- Founded: 1982
- Dissolved: 1987
- Merger of: Federación Autogestionaria de Asociaciones de Vecinos de Gran Canaria (FAAVGC)
- Ideology: Canarian nationalism Socialism Workers' self-management Environmentalism Antimilitarism Direct democracy
- Political position: Left-wing
- Trade union affiliation: Sindicato Obrero Canario (SOC)
- Canarian Parliament (1983-1987): 2 / 60
- Mayors in the Canary Islands (1983-1987): 2 / 87Telde and Santa Lucía de Tirajana
- Town councillors in the Canary Islands (1983-1987): 30 / 1,213

= Canarian Assembly =

Political party in the Canary Islands

Canarian Assembly (Asamblea Canaria, AC) was a left-wing nationalist political party operating in the Canary Islands. The party aims were self-determination for the islands, workers' self-management and socialism.

==History==
AC was born 1982, from the Federación Autogestionaria de Asociaciones de Vecinos de Gran Canaria (Self-managed Federation of Neighborhood Associations of Gran Canaria).
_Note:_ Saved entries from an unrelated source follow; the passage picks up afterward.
import Summits.ResolutionOfSingularities.ResolutionOfSingularities.Theorems.DepthLawAlgebra
import HarnessLib

/-!
# DepthLaw — decomp-res node «AntelopeCut» (lens-4 g27, critic row 157), tree file 2/5 of the node

Content VERBATIM from the decomp-res lens-4 g27 node `HOME/decomp-res-lens-4/g27/AntelopeCut.lean` (pin de2834f0 =
`parts/AntelopeCut-g27-de2834f0.lean`,
1 885 l; HOME = run/shared/lean/pub/decomp-res): its NEW PART ONLY, §71–§73 = `parts/part_new-g27-7bf105d9.lean` (40
declarations) — the carried block
l. 106–1279 (= g26/CompanionCut.lean ll. 85–1258 VERBATIM, machine diff empty) is ALREADY in the tree as
`Theorems/CompanionAlgebra` · `CompanionHasse` ·
`CompanionPresentation` · `CompanionTransport` · `CompanionTowers` · `CompanionCutCells` ·
`MaxContactCutCompanionCut` and is imported, not repeated.
Critic: CRITIC-LEDGER row 157 (2026-08-31T00:29:39Z): DECIDED 0 · MAP 0 — BOOKED («true kernel bricks — land as
support»; the depth / height /
dimension-count axis was priced once at row 151).  Landing orders INBOX :558/:560 (lens-4 g27 landing note +
erratum, split per NEXT-g28 §4) and :566
(critic): `--kind proof --supports stmt-ResolutionOfSingularities-28338`, namespace `…Theorems.HugValuationCut`,
canonical headers; files of the node:
`DepthLawAlgebra` · `DepthLaw` (§71 + §71b) · `AntelopeDictionary` (§72) · `DepthCutCells` (§73, cone-free cells) ·
`MaxContactCutDepthCut` (the four §73 corollaries GIVEN
31571 `MaxContactCut.NoContactHuggingTowers` BY NAME — in the Theses cone).  Aside bookkeeping (row 157 / INBOX
:566): ONE successor aside on the lens-4
column, `NoWildShallowCompanionKangarooTowers` (home `DepthCutCells`), SUPERSEDING g26's
`NoWildCompanionKangarooTowers` / g25's route aside
`HCNoWildKangarooOffDoublePointTowers` (exact hyp-free `noWildCompanionKangarooTowers_iff_g27`); the decided cell
`NoWildDeepCompanionKangarooTowers` is a
THEOREM (`noWildDeepCompanionKangarooTowers_holds`) and is not filed; `HeightLaw.no_doublePointTower` stays.

## This file

§71 second part + §71b (NEW, KERNEL): THE DEPTH LAWS at scheme level and along forced towers — `section
DepthTransport` (scheme level: **`exists_generization_of_deepPoint`** — at a principal weak-contact stage of weight
`w` and depth `N`, `N ≥ 2w` ⟹ no successor of ring dimension `≥ 3`, `N ≥ 2w − 1 ∧ w ≥ 2` ⟹ none of ring dimension `≥
4`), `section DepthTowers` (`DeepPointAt`, `DimThreeAt`, `DeepTower`, `doublePointAt_iff_deepPointAt : DoublePointAt
↔ DeepPointAt 2 3` (`Iff.rfl`: g25's weight-two height law is (L-B) at `w = 2`), `no_successor_of_deepPointAt`, the
forced-tower depth bound **`no_deepTower`**, `deepTower_of_doublePointTower`, `no_doublePointTower_of_depthLaw`).
Imports `DepthLawAlgebra` (hence `HeightCutCells`: the `DoublePointAt` / `DimFourAt` / `DoublePointTower` / `ForcedTower` API).

[WRITER NOTE (decomp-res writer g9): file split only (tree files ≤ 400 lines); namespace, universe, sections,
section variables and every declaration
exactly as in the lens (the node's global `set_option` and the `open …Theses` line live only in the wiring file).]

(Sources: Hauser2010Kangaroo (arXiv:0811.4151 §C); Moh1987; HauserPerlega2019 §1; Hauser2024 PRIMS 60 pp. 788, 798;
Cossart2011 III.2 (doi:10.4310/ajm.2011.v15.n3.a3); CossartPiltant2008 §2; CossartPiltant2019 Prop. 2.50;
Giraud1975; Hironaka1970Additive.)
-/

noncomputable section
AC was a Canarian nationalist and self-management socialist force. In the general elections of 1982 AC joined a coalition with the Communist Party of the Canaries (PCC-PCE). The coalition was known as Canarian Assembly-Canarian Coordination, gaining only the 2.87% of the vote in the Islands.

In the local elections of 1983 AC gained 30 town councillors and the mayorships of Telde and Santa Lucía de Tirajana, gaining the 3.32% of the vote. The same year the first ever Canarian elections were held. AC made a coalition with the Canarian People's Union for this elections, gaining the 8.42% of the vote and seats in the Canarian Parliament.

In 1986 AC made a new coalition with the Canarian Nationalist Left (INC). In the 1987 Canarian elections the coalition got 46,229 votes (6.96%) and 2 seats. After the elections INC and AC merged, forming the Canarian Nationalist Assembly.